Every line of the material that mentions the word "m₁n₁" should be copied out.

─── Materials provided ───

/-! ## §3. Sizes of the explicit sums -/

/-- `√(a,b) · √(ab) ≤ (ab)^{3/4}` for `a, b ≥ 1` (`(a,b)² ≤ ab`). -/
theorem sqrt_gcd_mul_sqrt_le {a b : ℕ} (ha : 1 ≤ a) (hb : 1 ≤ b) :
    Real.sqrt ((a.gcd b : ℕ) : ℝ) * Real.sqrt ((a : ℝ) * b) ≤ (((a : ℝ) * b)) ^ (3 / 4 : ℝ) := by
  have ha0 : (0 : ℝ) < a := by exact_mod_cast ha
  have hb0 : (0 : ℝ) < b := by exact_mod_cast hb
  have hab : (0 : ℝ) < (a : ℝ) * b := mul_pos ha0 hb0
  have hg : ((a.gcd b : ℕ) : ℝ) ≤ Real.sqrt ((a : ℝ) * b) := by
    have h1 : ((a.gcd b : ℕ) : ℝ) ≤ a := by exact_mod_cast Nat.gcd_le_left b ha
    have h2 : ((a.gcd b : ℕ) : ℝ) ≤ b := by exact_mod_cast Nat.le_of_dvd (by omega) (Nat.gcd_dvd_right a b)
    have hg0 : (0 : ℝ) ≤ ((a.gcd b : ℕ) : ℝ) := Nat.cast_nonneg _
    rw [Real.le_sqrt hg0 hab.le]
    calc ((a.gcd b : ℕ) : ℝ) ^ 2 = ((a.gcd b : ℕ) : ℝ) * ((a.gcd b : ℕ) : ℝ) := sq _
      _ ≤ (a : ℝ) * b := mul_le_mul h1 h2 hg0 ha0.le
  have e1 : Real.sqrt (Real.sqrt ((a : ℝ) * b)) = ((a : ℝ) * b) ^ (1 / 4 : ℝ) := by
    rw [Real.sqrt_eq_rpow, Real.sqrt_eq_rpow, ← Real.rpow_mul hab.le]; norm_num
  have e2 : Real.sqrt ((a : ℝ) * b) = ((a : ℝ) * b) ^ (1 / 2 : ℝ) := Real.sqrt_eq_rpow _
  calc Real.sqrt ((a.gcd b : ℕ) : ℝ) * Real.sqrt ((a : ℝ) * b)
      ≤ Real.sqrt (Real.sqrt ((a : ℝ) * b)) * Real.sqrt ((a : ℝ) * b) := by gcongr
    _ = ((a : ℝ) * b) ^ (1 / 4 : ℝ) * ((a : ℝ) * b) ^ (1 / 2 : ℝ) := by rw [e1, e2]
    _ = ((a : ℝ) * b) ^ (3 / 4 : ℝ) := by rw [← Real.rpow_add hab]; norm_num

/-- `Σ_{1 ≤ m ≤ ⌊M⌋} m^e ≤ M^{e+1}` for `M ≥ 1`, `e ≥ 0`. -/
theorem sum_Icc_rpow_le {M e : ℝ} (hM : 1 ≤ M) (he : 0 ≤ e) :
    ∑ m ∈ Icc 1 ⌊M⌋₊, ((m : ℝ)) ^ e ≤ M ^ (e + 1) := by
  have hM0 : 0 ≤ M := zero_le_one.trans hM
  have hpt : ∀ m ∈ Icc 1 ⌊M⌋₊, ((m : ℝ)) ^ e ≤ M ^ e := by
    intro m hm
    rw [Finset.mem_Icc] at hm
    have hmM : (m : ℝ) ≤ M := le_trans (by exact_mod_cast hm.2) (Nat.floor_le hM0)
    exact Real.rpow_le_rpow (Nat.cast_nonneg _) hmM he
  calc ∑ m ∈ Icc 1 ⌊M⌋₊, ((m : ℝ)) ^ e ≤ ∑ m ∈ Icc 1 ⌊M⌋₊, M ^ e := Finset.sum_le_sum hpt
    _ = (⌊M⌋₊ : ℝ) * M ^ e := by rw [Finset.sum_const, Nat.card_Icc, Nat.add_sub_cancel, nsmul_eq_mul]
    _ ≤ M * M ^ e := by gcongr; exact Nat.floor_le hM0
    _ = M ^ (e + 1) := by rw [Real.rpow_add (by linarith), Real.rpow_one]; ring

/-- `τ((m,n)) ≤ τ(m)` for `m ≥ 1` (divisors of the gcd are divisors of `m`). -/
theorem card_divisors_gcd_le {m : ℕ} (hm : 1 ≤ m) (n : ℕ) :
    (Nat.gcd m n).divisors.card ≤ m.divisors.card :=
  Finset.card_le_card (Nat.divisors_subset_of_dvd (by omega) (Nat.gcd_dvd_left m n))

/-- **The mollifier pair sum against a kernel of polynomial size.** If `‖G(a,b)‖ ≤ c·(ab)^θ` on the pairs
`a = m₁n₁/d₁², b = m₂n₂/d₂²` (`θ ≥ 0`), then
`‖Σ_{m₁,m₂ ≤ M} x_{m₁}x_{m₂} Σ_{d₁∣(m₁,n₁)} Σ_{d₂∣(m₂,n₂)} G(a,b)‖ ≤ c·B²·C²·(n₁n₂)^θ·(Σ_{m ≤ M} m^{θ−1/2+1/20})²`
(`|x_m| ≤ B m^{−1/2}`, `τ((m,n)) ≤ τ(m) ≤ C m^{1/20}`, `a ≤ m₁n₁`, `b ≤ m₂n₂`). -/
theorem norm_mollifierPairSum_le {P : ℝ[X]} {B C θ c M : ℝ} (hB : ∀ t ∈ Set.Icc (0 : ℝ) 1, |P.eval t| ≤ B)
    (hM : 1 < M) (hC : ∀ r : ℕ, ((r.divisors.card : ℕ) : ℝ) ≤ C * (r : ℝ) ^ (1 / 20 : ℝ)) (hθ : 0 ≤ θ)
    (hc : 0 ≤ c) (n₁ n₂ : ℕ) (G : ℕ → ℕ → ℂ)
    (hG : ∀ m₁ ∈ Icc 1 ⌊M⌋₊, ∀ m₂ ∈ Icc 1 ⌊M⌋₊, ∀ d₁ ∈ (Nat.gcd m₁ n₁).divisors, ∀ d₂ ∈ (Nat.gcd m₂ n₂).divisors,
      ‖G (m₁ * n₁ / d₁ ^ 2) (m₂ * n₂ / d₂ ^ 2)‖ ≤
        c * ((((m₁ * n₁ / d₁ ^ 2 : ℕ) : ℝ)) * ((m₂ * n₂ / d₂ ^ 2 : ℕ) : ℝ)) ^ θ) :
    ‖∑ m₁ ∈ Icc 1 ⌊M⌋₊, ∑ m₂ ∈ Icc 1 ⌊M⌋₊,
        (KMV2000.mollifierCoeff P M m₁ : ℂ) * (KMV2000.mollifierCoeff P M m₂ : ℂ) *
        ∑ d₁ ∈ (Nat.gcd m₁ n₁).divisors, ∑ d₂ ∈ (Nat.gcd m₂ n₂).divisors,
          G (m₁ * n₁ / d₁ ^ 2) (m₂ * n₂ / d₂ ^ 2)‖ ≤
      c * B ^ 2 * C ^ 2 * (((n₁ : ℝ) * n₂) ^ θ) *
        (∑ m ∈ Icc 1 ⌊M⌋₊, ((m : ℝ)) ^ (θ - 1 / 2 + 1 / 20)) ^ 2 := by
  have hB0 : 0 ≤ B := le_trans (abs_nonneg _) (hB 0 (by simp))
  have hC0 : 0 ≤ C := by have h := hC 1; simp at h; linarith
  have hn : 0 ≤ ((n₁ : ℝ) * n₂) := by positivity
  -- termwise bound
  have hpt : ∀ m₁ ∈ Icc 1 ⌊M⌋₊, ∀ m₂ ∈ Icc 1 ⌊M⌋₊,
      ‖(KMV2000.mollifierCoeff P M m₁ : ℂ) * (KMV2000.mollifierCoeff P M m₂ : ℂ) *
        ∑ d₁ ∈ (Nat.gcd m₁ n₁).divisors, ∑ d₂ ∈ (Nat.gcd m₂ n₂).divisors,
          G (m₁ * n₁ / d₁ ^ 2) (m₂ * n₂ / d₂ ^ 2)‖ ≤
        c * B ^ 2 * C ^ 2 * (((n₁ : ℝ) * n₂) ^ θ) *
          (((m₁ : ℝ)) ^ (θ - 1 / 2 + 1 / 20) * ((m₂ : ℝ)) ^ (θ - 1 / 2 + 1 / 20)) := by
    intro m₁ hm₁ m₂ hm₂
    have hm₁' := Finset.mem_Icc.mp hm₁
    have hm₂' := Finset.mem_Icc.mp hm₂
    have hm₁0 : (0 : ℝ) < m₁ := by exact_mod_cast hm₁'.1
    have hm₂0 : (0 : ℝ) < m₂ := by exact_mod_cast hm₂'.1
    have hx₁ := norm_mollifierCoeff_le hB hM hm₁
    have hx₂ := norm_mollifierCoeff_le hB hM hm₂
    -- the divisor double sum
    have hdd : ‖∑ d₁ ∈ (Nat.gcd m₁ n₁).divisors, ∑ d₂ ∈ (Nat.gcd m₂ n₂).divisors,
        G (m₁ * n₁ / d₁ ^ 2) (m₂ * n₂ / d₂ ^ 2)‖ ≤
        (C * (m₁ : ℝ) ^ (1 / 20 : ℝ)) * (C * (m₂ : ℝ) ^ (1 / 20 : ℝ)) *
          (c * ((((m₁ : ℝ) * n₁) * ((m₂ : ℝ) * n₂)) ^ θ)) := by
      have hG' : ∀ d₁ ∈ (Nat.gcd m₁ n₁).divisors, ∀ d₂ ∈ (Nat.gcd m₂ n₂).divisors,
          ‖G (m₁ * n₁ / d₁ ^ 2) (m₂ * n₂ / d₂ ^ 2)‖ ≤ c * ((((m₁ : ℝ) * n₁) * ((m₂ : ℝ) * n₂)) ^ θ) := by
        intro d₁ hd₁ d₂ hd₂
        refine (hG m₁ hm₁ m₂ hm₂ d₁ hd₁ d₂ hd₂).trans ?_
        gcongr
        · exact_mod_cast Nat.div_le_self _ _
        · exact_mod_cast Nat.div_le_self _ _
      calc ‖∑ d₁ ∈ (Nat.gcd m₁ n₁).divisors, ∑ d₂ ∈ (Nat.gcd m₂ n₂).divisors,
            G (m₁ * n₁ / d₁ ^ 2) (m₂ * n₂ / d₂ ^ 2)‖
          ≤ ∑ d₁ ∈ (Nat.gcd m₁ n₁).divisors, ‖∑ d₂ ∈ (Nat.gcd m₂ n₂).divisors,
              G (m₁ * n₁ / d₁ ^ 2) (m₂ * n₂ / d₂ ^ 2)‖ := norm_sum_le _ _
        _ ≤ ∑ d₁ ∈ (Nat.gcd m₁ n₁).divisors, ∑ d₂ ∈ (Nat.gcd m₂ n₂).divisors,
              ‖G (m₁ * n₁ / d₁ ^ 2) (m₂ * n₂ / d₂ ^ 2)‖ := Finset.sum_le_sum fun _ _ ↦ norm_sum_le _ _
        _ ≤ ∑ d₁ ∈ (Nat.gcd m₁ n₁).divisors, ∑ d₂ ∈ (Nat.gcd m₂ n₂).divisors,
              c * ((((m₁ : ℝ) * n₁) * ((m₂ : ℝ) * n₂)) ^ θ) :=
            Finset.sum_le_sum fun d₁ hd₁ ↦ Finset.sum_le_sum fun d₂ hd₂ ↦ hG' d₁ hd₁ d₂ hd₂
        _ = ((Nat.gcd m₁ n₁).divisors.card : ℝ) * ((Nat.gcd m₂ n₂).divisors.card : ℝ) *
              (c * ((((m₁ : ℝ) * n₁) * ((m₂ : ℝ) * n₂)) ^ θ)) := by
            rw [Finset.sum_const, Finset.sum_const, nsmul_eq_mul, nsmul_eq_mul]; ring
        _ ≤ (C * (m₁ : ℝ) ^ (1 / 20 : ℝ)) * (C * (m₂ : ℝ) ^ (1 / 20 : ℝ)) *
              (c * ((((m₁ : ℝ) * n₁) * ((m₂ : ℝ) * n₂)) ^ θ)) := by
            have h1 : ((Nat.gcd m₁ n₁).divisors.card : ℝ) ≤ C * (m₁ : ℝ) ^ (1 / 20 : ℝ) :=
              le_trans (by exact_mod_cast card_divisors_gcd_le hm₁'.1 n₁) (hC m₁)
            have h2 : ((Nat.gcd m₂ n₂).divisors.card : ℝ) ≤ C * (m₂ : ℝ) ^ (1 / 20 : ℝ) :=
              le_trans (by exact_mod_cast card_divisors_gcd_le hm₂'.1 n₂) (hC m₂)
            gcongr
    rw [norm_mul, norm_mul]
    calc ‖(KMV2000.mollifierCoeff P M m₁ : ℂ)‖ * ‖(KMV2000.mollifierCoeff P M m₂ : ℂ)‖ *
          ‖∑ d₁ ∈ (Nat.gcd m₁ n₁).divisors, ∑ d₂ ∈ (Nat.gcd m₂ n₂).divisors,
            G (m₁ * n₁ / d₁ ^ 2) (m₂ * n₂ / d₂ ^ 2)‖
        ≤ (B * (m₁ : ℝ) ^ (-(1 / 2 : ℝ))) * (B * (m₂ : ℝ) ^ (-(1 / 2 : ℝ))) *
            ((C * (m₁ : ℝ) ^ (1 / 20 : ℝ)) * (C * (m₂ : ℝ) ^ (1 / 20 : ℝ)) *
              (c * ((((m₁ : ℝ) * n₁) * ((m₂ : ℝ) * n₂)) ^ θ))) := by
          gcongr
      _ = c * B ^ 2 * C ^ 2 * (((n₁ : ℝ) * n₂) ^ θ) *
            (((m₁ : ℝ)) ^ (θ - 1 / 2 + 1 / 20) * ((m₂ : ℝ)) ^ (θ - 1 / 2 + 1 / 20)) := by
          have e : ((((m₁ : ℝ) * n₁) * ((m₂ : ℝ) * n₂)) ^ θ) =
              (m₁ : ℝ) ^ θ * (m₂ : ℝ) ^ θ * (((n₁ : ℝ) * n₂) ^ θ) := by
            rw [show ((m₁ : ℝ) * n₁) * ((m₂ : ℝ) * n₂) = ((m₁ : ℝ) * m₂) * ((n₁ : ℝ) * n₂) by ring,
              Real.mul_rpow (by positivity) hn, Real.mul_rpow hm₁0.le hm₂0.le]
          have e₁ : ((m₁ : ℝ)) ^ (θ - 1 / 2 + 1 / 20) =
              (m₁ : ℝ) ^ (-(1 / 2 : ℝ)) * (m₁ : ℝ) ^ (1 / 20 : ℝ) * (m₁ : ℝ) ^ θ := by
            rw [← Real.rpow_add hm₁0, ← Real.rpow_add hm₁0]; ring_nf
          have e₂ : ((m₂ : ℝ)) ^ (θ - 1 / 2 + 1 / 20) =
              (m₂ : ℝ) ^ (-(1 / 2 : ℝ)) * (m₂ : ℝ) ^ (1 / 20 : ℝ) * (m₂ : ℝ) ^ θ := by
            rw [← Real.rpow_add hm₂0, ← Real.rpow_add hm₂0]; ring_nf
          rw [e, e₁, e₂]; ring
  calc ‖∑ m₁ ∈ Icc 1 ⌊M⌋₊, ∑ m₂ ∈ Icc 1 ⌊M⌋₊,
        (KMV2000.mollifierCoeff P M m₁ : ℂ) * (KMV2000.mollifierCoeff P M m₂ : ℂ) *
        ∑ d₁ ∈ (Nat.gcd m₁ n₁).divisors, ∑ d₂ ∈ (Nat.gcd m₂ n₂).divisors,
          G (m₁ * n₁ / d₁ ^ 2) (m₂ * n₂ / d₂ ^ 2)‖
      ≤ ∑ m₁ ∈ Icc 1 ⌊M⌋₊, ∑ m₂ ∈ Icc 1 ⌊M⌋₊,
          ‖(KMV2000.mollifierCoeff P M m₁ : ℂ) * (KMV2000.mollifierCoeff P M m₂ : ℂ) *
            ∑ d₁ ∈ (Nat.gcd m₁ n₁).divisors, ∑ d₂ ∈ (Nat.gcd m₂ n₂).divisors,
              G (m₁ * n₁ / d₁ ^ 2) (m₂ * n₂ / d₂ ^ 2)‖ :=
        (norm_sum_le _ _).trans (Finset.sum_le_sum fun _ _ ↦ norm_sum_le _ _)
    _ ≤ ∑ m₁ ∈ Icc 1 ⌊M⌋₊, ∑ m₂ ∈ Icc 1 ⌊M⌋₊, c * B ^ 2 * C ^ 2 * (((n₁ : ℝ) * n₂) ^ θ) *
          (((m₁ : ℝ)) ^ (θ - 1 / 2 + 1 / 20) * ((m₂ : ℝ)) ^ (θ - 1 / 2 + 1 / 20)) :=
        Finset.sum_le_sum fun m₁ hm₁ ↦ Finset.sum_le_sum fun m₂ hm₂ ↦ hpt m₁ hm₁ m₂ hm₂
    _ = c * B ^ 2 * C ^ 2 * (((n₁ : ℝ) * n₂) ^ θ) *
          (∑ m ∈ Icc 1 ⌊M⌋₊, ((m : ℝ)) ^ (θ - 1 / 2 + 1 / 20)) ^ 2 := by
        rw [pow_two (∑ m ∈ Icc 1 ⌊M⌋₊, ((m : ℝ)) ^ (θ - 1 / 2 + 1 / 20)), Finset.sum_mul_sum, Finset.mul_sum]
        refine Finset.sum_congr rfl fun m₁ _ ↦ ?_
        rw [Finset.mul_sum]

───

Result of this exercise.
`a = m₁n₁/d₁², b = m₂n₂/d₂²` (`θ ≥ 0`), then
(`|x_m| ≤ B m^{−1/2}`, `τ((m,n)) ≤ τ(m) ≤ C m^{1/20}`, `a ≤ m₁n₁`, `b ≤ m₂n₂`). -/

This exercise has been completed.